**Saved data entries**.

import Literature.AlgebraicGeometry.HodgeTheory.BettiUniverseAxioms
import Literature.AlgebraicGeometry.HodgeTheory.SignSymmetricOrbitDataAssembly

/-!
# K1-B stub ALG (route `SignSymmetricPowers`, item stmt-HodgeConjecture-19716) — the orbit-data assembly

Discharges the registered stub `stub_signOrbitData` (skeleton v9 `7018fd20b5a2f68f`, K1-B line
`andre-zariski`, WANTED P3-W7) of the crux `VeryGeneralSignCommutatorsInHg` (rank 2) of
`route-HodgeConjecture-SignSymmetricPowers`; landed `--supports stmt-HodgeConjecture-19716` (it does not
close the item: the GEO stub, the nodal forms and the fact binders remain). Sorry-free; axioms `propext`,
`Classical.choice`, `Quot.sound`. Pure linear algebra — no geometry, no named fact.

## Statement

`stub_signOrbitData` — the registered signature VERBATIM: `V` a finite-dimensional `ℚ`-space, `B`
alternating non-degenerate, `τ² = 1` a `B`-isometry, `Γ ≤ GL(V)` commuting with `τ` and preserving `B`;
three Picard–Lefschetz generators `U_{r_Π}(c₁)`, `U_{r_L}(c₂)`, `U_{δ₀}(c₃) U_{τδ₀}(c₃)` in `Γ`
(`τ r_Π = r_Π`, `τ r_L = -r_L`, `⟨δ₀, τδ₀⟩ = 0`, `cᵢ ≠ 0`), `Γ = ⟨E⟩` with every `e ∈ E` a `Γ`-conjugate of
one of the three, no `Γ`-invariants, and the two links `⟨r_Π, g δ₀⟩ ≠ 0`, `⟨r_L, g' δ₀⟩ ≠ 0`. THEN, for the
orbit sets `T := {±g r_Π, ±g r_L}`, `D := {±g δ₀, ±g τδ₀}` (`g ∈ Γ`) and
`R_± := {r ∈ T | τ r = ±r} ∪ {δ ± τδ | δ ∈ D}`: clauses C6–C13 of `SignPencilEnvelope` — (C6) each
`r ∈ T` is the centre of a transvection `U_r(c) ∈ Γ`, `c ≠ 0`; (C7) each `δ ∈ D` is `τ`-isotropic and
`U_δ(c) U_{τδ}(c) ∈ Γ`, `c ≠ 0`; (C8/C11) `span R_± = V_±`; (C9/C12) `R_±` is orthogonally connected;
(C10/C13) `T` contains a centre of each parity.

## Proof

The Literature theorem `signPencil_clauses_of_orbitData`
(`Literature/AlgebraicGeometry/HodgeTheory/SignSymmetricOrbitDataAssembly.lean`: conjugation of
transvection units, `span (T ∪ D) = ⊤` from `(T ∪ D)^⊥ ⊆ V^Γ = 0`, the projectors `½(1 ± τ)`, and the landed
`orthogonallyConnected_of_signSymmetric_orbits{,_neg}`) at `K = ℚ`, `2 ≠ 0`.
-/

-- `Summit.HodgeConjecture.HodgeConjecture.Theorems` is the mandated namespace (single-problem summit), which
-- `linter.dupNamespace` flags; the lakefile turns the linter off tree-wide, restated here for stand-alone checks.
set_option linter.dupNamespace false

noncomputable section

namespace Summit.HodgeConjecture.HodgeConjecture.Theorems.SignSymmetricPowersSignOrbitData

open Literature.AlgebraicGeometry.Motives Literature.AlgebraicGeometry.HodgeTheory

/-- **K1-B stub ALG** (`SignOrbitData`, registered signature verbatim, skeleton v9 `7018fd20b5a2f68f` of
stmt-HodgeConjecture-19716): the orbit-data assembly — clauses C6–C13 of `SignPencilEnvelope` for the orbit
sets `T := Γ·{±r_Π, ±r_L}`, `D := Γ·{±δ₀, ±τδ₀}` from three Picard–Lefschetz generators in `Γ`, generation of
`Γ` by their conjugates, vanishing of the `Γ`-invariants and the two links. Proof: the Literature theorem
`signPencil_clauses_of_orbitData` at `K = ℚ`. -/
theorem stub_signOrbitData :
    open Literature.AlgebraicGeometry.Motives Literature.AlgebraicGeometry.HodgeTheory Literature.AlgebraicGeometry.HodgeTheory.BettiUniverse CategoryTheory.Limits in ∀ (V : Type) [AddCommGroup V] [Module ℚ V] [Module.Finite ℚ V] (B : LinearMap.BilinForm ℚ V) (hB : B.IsAlt), B.Nondegenerate → ∀ (τ : V →ₗ[ℚ] V), τ ^ 2 = 1 → (∀ x y, B (τ x) (τ y) = B x y) → ∀ (Γ : Subgroup (V ≃ₗ[ℚ] V)), (∀ g ∈ Γ, ∀ x, g (τ x) = τ (g x)) → (∀ g ∈ Γ, ∀ x y, B (g x) (g y) = B x y) → ∀ (rP rL δ₀ : V) (c₁ c₂ c₃ : ℚ) (E : Set (V ≃ₗ[ℚ] V)), τ rP = rP → τ rL = -rL → B δ₀ (τ δ₀) = 0 → c₁ ≠ 0 → c₂ ≠ 0 → c₃ ≠ 0 → oneParamTransvectionEquiv B (hB rP) c₁ ∈ Γ → oneParamTransvectionEquiv B (hB rL) c₂ ∈ Γ → oneParamTransvectionEquiv B (hB δ₀) c₃ * oneParamTransvectionEquiv B (hB (τ δ₀)) c₃ ∈ Γ → Γ = Subgroup.closure E → (∀ e ∈ E, ∃ g ∈ Γ, e = g * oneParamTransvectionEquiv B (hB rP) c₁ * g⁻¹ ∨ e = g * oneParamTransvectionEquiv B (hB rL) c₂ * g⁻¹ ∨ e = g * (oneParamTransvectionEquiv B (hB δ₀) c₃ * oneParamTransvectionEquiv B (hB (τ δ₀)) c₃) * g⁻¹) → (∀ x : V, (∀ g ∈ Γ, g x = x) → x = 0) → (∃ g ∈ Γ, B rP (g δ₀) ≠ 0) → (∃ g ∈ Γ, B rL (g δ₀) ≠ 0) → let T : Set V := {x | ∃ g ∈ Γ, x = g rP ∨ x = -(g rP) ∨ x = g rL ∨ x = -(g rL)}; let D : Set V := {x | ∃ g ∈ Γ, x = g δ₀ ∨ x = -(g δ₀) ∨ x = g (τ δ₀) ∨ x = -(g (τ δ₀))}; let RP : Set V := {r ∈ T | τ r = r} ∪ (fun δ => δ + τ δ) '' D; let RN : Set V := {r ∈ T | τ r = -r} ∪ (fun δ => δ - τ δ) '' D; (∀ r ∈ T, ∃ c : ℚ, c ≠ 0 ∧ oneParamTransvectionEquiv B (hB r) c ∈ Γ) ∧ (∀ δ ∈ D, B δ (τ δ) = 0 ∧ ∃ c : ℚ, c ≠ 0 ∧ oneParamTransvectionEquiv B (hB δ) c * oneParamTransvectionEquiv B (hB (τ δ)) c ∈ Γ) ∧ Submodule.span ℚ RP = Module.End.eigenspace τ 1 ∧ (∀ A' ⊆ RP, A'.Nonempty → A' ≠ RP → ∃ r ∈ A', ∃ ρ ∈ RP, ρ ∉ A' ∧ B r ρ ≠ 0) ∧ (RP.Nonempty → ∃ r ∈ T, τ r = r) ∧ Submodule.span ℚ RN = Module.End.eigenspace τ (-1) ∧ (∀ A' ⊆ RN, A'.Nonempty → A' ≠ RN → ∃ r ∈ A', ∃ ρ ∈ RN, ρ ∉ A' ∧ B r ρ ≠ 0) ∧ (RN.Nonempty → ∃ r ∈ T, τ r = -r) := by
  intro V _ _ _ B hB hBn τ hτ hτB Γ hΓτ hΓB rP rL δ₀ c₁ c₂ c₃ E hrP hrL hδ₀ hc₁ hc₂ hc₃ huP huL huδ hΓE hE
    hinv hlinkP hlinkL
  exact signPencil_clauses_of_orbitData hB hBn two_ne_zero hτ hτB hΓτ hΓB hrP hrL hδ₀ hc₁ hc₂ hc₃ huP huL
    huδ hΓE hE hinv hlinkP hlinkL

end Summit.HodgeConjecture.HodgeConjecture.Theorems.SignSymmetricPowersSignOrbitData

end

**Task statement**.
In the entries above, how many lines hold "Theorems"? Answer with the number alone.

**Task solution**.
3